### Extracted data entries
[Start of section]

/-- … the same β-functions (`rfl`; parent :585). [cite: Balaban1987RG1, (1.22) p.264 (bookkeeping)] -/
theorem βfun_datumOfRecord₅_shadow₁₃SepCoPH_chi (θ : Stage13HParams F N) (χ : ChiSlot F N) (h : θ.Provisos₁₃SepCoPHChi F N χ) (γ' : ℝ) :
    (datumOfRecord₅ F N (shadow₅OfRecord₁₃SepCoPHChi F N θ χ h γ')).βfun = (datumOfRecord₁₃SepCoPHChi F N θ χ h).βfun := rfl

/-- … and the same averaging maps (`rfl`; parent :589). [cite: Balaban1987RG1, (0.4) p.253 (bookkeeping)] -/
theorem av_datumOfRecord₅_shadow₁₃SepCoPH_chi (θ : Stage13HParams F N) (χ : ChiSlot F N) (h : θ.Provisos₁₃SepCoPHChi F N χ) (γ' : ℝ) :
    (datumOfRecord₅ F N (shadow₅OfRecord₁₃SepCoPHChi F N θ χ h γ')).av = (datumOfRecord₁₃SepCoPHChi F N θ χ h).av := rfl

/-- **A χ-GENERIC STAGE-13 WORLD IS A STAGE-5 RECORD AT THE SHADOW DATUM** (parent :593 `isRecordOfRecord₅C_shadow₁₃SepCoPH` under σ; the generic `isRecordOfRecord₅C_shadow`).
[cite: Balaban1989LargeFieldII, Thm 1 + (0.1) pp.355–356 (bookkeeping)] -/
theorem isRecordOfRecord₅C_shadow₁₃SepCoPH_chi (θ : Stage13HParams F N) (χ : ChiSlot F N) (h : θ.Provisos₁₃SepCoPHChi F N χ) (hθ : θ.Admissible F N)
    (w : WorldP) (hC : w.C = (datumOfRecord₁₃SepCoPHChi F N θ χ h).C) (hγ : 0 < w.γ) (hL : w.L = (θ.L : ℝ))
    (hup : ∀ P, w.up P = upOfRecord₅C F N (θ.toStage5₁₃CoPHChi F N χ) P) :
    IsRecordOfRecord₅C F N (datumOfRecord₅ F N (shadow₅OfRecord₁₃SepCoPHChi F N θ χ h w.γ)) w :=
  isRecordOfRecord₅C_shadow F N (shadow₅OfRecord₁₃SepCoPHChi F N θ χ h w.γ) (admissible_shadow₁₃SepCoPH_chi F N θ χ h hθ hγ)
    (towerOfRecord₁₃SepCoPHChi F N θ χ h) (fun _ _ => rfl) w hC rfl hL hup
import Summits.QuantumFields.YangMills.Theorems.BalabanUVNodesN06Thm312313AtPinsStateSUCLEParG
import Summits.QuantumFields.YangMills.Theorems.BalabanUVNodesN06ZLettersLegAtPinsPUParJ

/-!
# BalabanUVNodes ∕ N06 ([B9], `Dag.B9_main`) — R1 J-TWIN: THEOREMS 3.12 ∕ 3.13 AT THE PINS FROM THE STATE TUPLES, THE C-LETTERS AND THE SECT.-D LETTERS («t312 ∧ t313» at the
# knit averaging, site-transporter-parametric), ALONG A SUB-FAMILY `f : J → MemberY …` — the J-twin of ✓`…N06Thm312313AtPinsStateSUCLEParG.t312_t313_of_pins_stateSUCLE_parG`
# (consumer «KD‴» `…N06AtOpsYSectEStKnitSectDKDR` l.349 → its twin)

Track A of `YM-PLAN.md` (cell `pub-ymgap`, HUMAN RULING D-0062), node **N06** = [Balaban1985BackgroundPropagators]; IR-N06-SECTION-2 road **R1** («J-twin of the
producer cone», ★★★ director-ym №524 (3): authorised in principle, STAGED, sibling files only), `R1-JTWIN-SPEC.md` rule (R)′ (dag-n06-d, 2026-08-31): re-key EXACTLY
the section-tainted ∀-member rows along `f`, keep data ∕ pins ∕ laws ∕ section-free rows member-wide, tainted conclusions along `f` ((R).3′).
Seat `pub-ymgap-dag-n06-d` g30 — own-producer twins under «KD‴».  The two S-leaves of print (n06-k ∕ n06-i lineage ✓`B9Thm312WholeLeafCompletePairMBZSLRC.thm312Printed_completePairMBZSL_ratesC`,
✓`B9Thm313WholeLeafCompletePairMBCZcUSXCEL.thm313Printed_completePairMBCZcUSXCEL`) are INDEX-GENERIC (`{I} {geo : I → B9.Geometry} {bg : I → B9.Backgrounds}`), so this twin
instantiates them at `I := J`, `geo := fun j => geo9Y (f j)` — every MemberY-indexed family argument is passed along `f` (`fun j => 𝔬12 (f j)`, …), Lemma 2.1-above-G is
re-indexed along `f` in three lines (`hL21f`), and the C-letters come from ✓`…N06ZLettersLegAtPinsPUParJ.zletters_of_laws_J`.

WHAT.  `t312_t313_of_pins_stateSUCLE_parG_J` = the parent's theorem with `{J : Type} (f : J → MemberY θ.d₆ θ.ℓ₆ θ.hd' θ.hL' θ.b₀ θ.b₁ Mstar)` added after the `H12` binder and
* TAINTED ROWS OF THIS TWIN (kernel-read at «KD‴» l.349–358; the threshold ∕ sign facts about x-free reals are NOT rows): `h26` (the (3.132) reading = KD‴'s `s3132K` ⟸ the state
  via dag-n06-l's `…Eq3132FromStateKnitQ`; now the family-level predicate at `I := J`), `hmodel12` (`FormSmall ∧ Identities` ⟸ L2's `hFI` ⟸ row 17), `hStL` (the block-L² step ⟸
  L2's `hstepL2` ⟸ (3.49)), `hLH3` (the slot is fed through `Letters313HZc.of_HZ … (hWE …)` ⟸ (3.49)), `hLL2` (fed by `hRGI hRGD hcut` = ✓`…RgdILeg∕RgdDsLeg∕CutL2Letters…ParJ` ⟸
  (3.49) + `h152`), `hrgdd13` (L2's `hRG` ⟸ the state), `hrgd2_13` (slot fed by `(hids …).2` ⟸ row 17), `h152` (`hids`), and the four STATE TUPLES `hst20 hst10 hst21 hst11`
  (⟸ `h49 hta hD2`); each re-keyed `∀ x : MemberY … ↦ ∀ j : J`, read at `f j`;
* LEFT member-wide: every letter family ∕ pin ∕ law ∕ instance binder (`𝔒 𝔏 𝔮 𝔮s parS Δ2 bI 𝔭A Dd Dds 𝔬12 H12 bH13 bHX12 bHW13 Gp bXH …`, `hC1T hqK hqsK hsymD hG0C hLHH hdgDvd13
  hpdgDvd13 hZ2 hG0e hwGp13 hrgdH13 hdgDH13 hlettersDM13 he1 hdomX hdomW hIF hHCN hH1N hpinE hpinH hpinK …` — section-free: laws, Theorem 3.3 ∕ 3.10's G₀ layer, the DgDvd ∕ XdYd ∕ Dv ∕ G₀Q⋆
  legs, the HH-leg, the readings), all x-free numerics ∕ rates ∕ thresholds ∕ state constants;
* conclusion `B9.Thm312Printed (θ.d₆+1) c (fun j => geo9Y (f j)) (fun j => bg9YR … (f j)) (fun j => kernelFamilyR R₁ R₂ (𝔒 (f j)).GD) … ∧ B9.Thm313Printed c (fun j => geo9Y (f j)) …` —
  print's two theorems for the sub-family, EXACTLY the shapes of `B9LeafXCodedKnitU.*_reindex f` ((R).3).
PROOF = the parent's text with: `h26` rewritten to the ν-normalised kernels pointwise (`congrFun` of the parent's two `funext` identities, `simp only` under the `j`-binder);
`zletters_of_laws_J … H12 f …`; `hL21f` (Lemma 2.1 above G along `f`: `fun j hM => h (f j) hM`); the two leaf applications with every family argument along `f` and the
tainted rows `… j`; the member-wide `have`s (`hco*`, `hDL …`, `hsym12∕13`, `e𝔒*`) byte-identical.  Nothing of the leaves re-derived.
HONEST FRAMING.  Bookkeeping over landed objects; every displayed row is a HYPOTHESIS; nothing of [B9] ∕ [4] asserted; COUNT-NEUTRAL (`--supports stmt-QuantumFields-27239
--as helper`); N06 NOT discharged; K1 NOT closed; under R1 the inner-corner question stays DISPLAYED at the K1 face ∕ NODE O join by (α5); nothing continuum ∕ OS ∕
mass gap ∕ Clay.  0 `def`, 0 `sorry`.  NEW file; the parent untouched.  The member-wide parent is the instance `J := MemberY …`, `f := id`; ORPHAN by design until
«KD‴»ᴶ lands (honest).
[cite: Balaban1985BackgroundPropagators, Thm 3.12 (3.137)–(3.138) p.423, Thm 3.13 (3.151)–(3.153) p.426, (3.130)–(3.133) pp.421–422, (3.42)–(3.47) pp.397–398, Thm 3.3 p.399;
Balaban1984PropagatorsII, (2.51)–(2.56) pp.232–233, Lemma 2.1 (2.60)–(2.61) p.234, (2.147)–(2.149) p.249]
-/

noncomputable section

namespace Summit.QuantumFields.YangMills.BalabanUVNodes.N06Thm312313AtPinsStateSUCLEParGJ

[End of section]

### WHAT THE EXERCISE ASKS
Once you find the line containing "theorem av_datumOfRecord₅_shadow₁₃SepCoPH_chi (θ", stop: reproduce exactly that line and every line of the data before it, and nothing else.

### ANSWER SPACE
/-- … the same β-functions (`rfl`; parent :585). [cite: Balaban1987RG1, (1.22) p.264 (bookkeeping)] -/
theorem βfun_datumOfRecord₅_shadow₁₃SepCoPH_chi (θ : Stage13HParams F N) (χ : ChiSlot F N) (h : θ.Provisos₁₃SepCoPHChi F N χ) (γ' : ℝ) :
    (datumOfRecord₅ F N (shadow₅OfRecord₁₃SepCoPHChi F N θ χ h γ')).βfun = (datumOfRecord₁₃SepCoPHChi F N θ χ h).βfun := rfl

/-- … and the same averaging maps (`rfl`; parent :589). [cite: Balaban1987RG1, (0.4) p.253 (bookkeeping)] -/
theorem av_datumOfRecord₅_shadow₁₃SepCoPH_chi (θ : Stage13HParams F N) (χ : ChiSlot F N) (h : θ.Provisos₁₃SepCoPHChi F N χ) (γ' : ℝ) :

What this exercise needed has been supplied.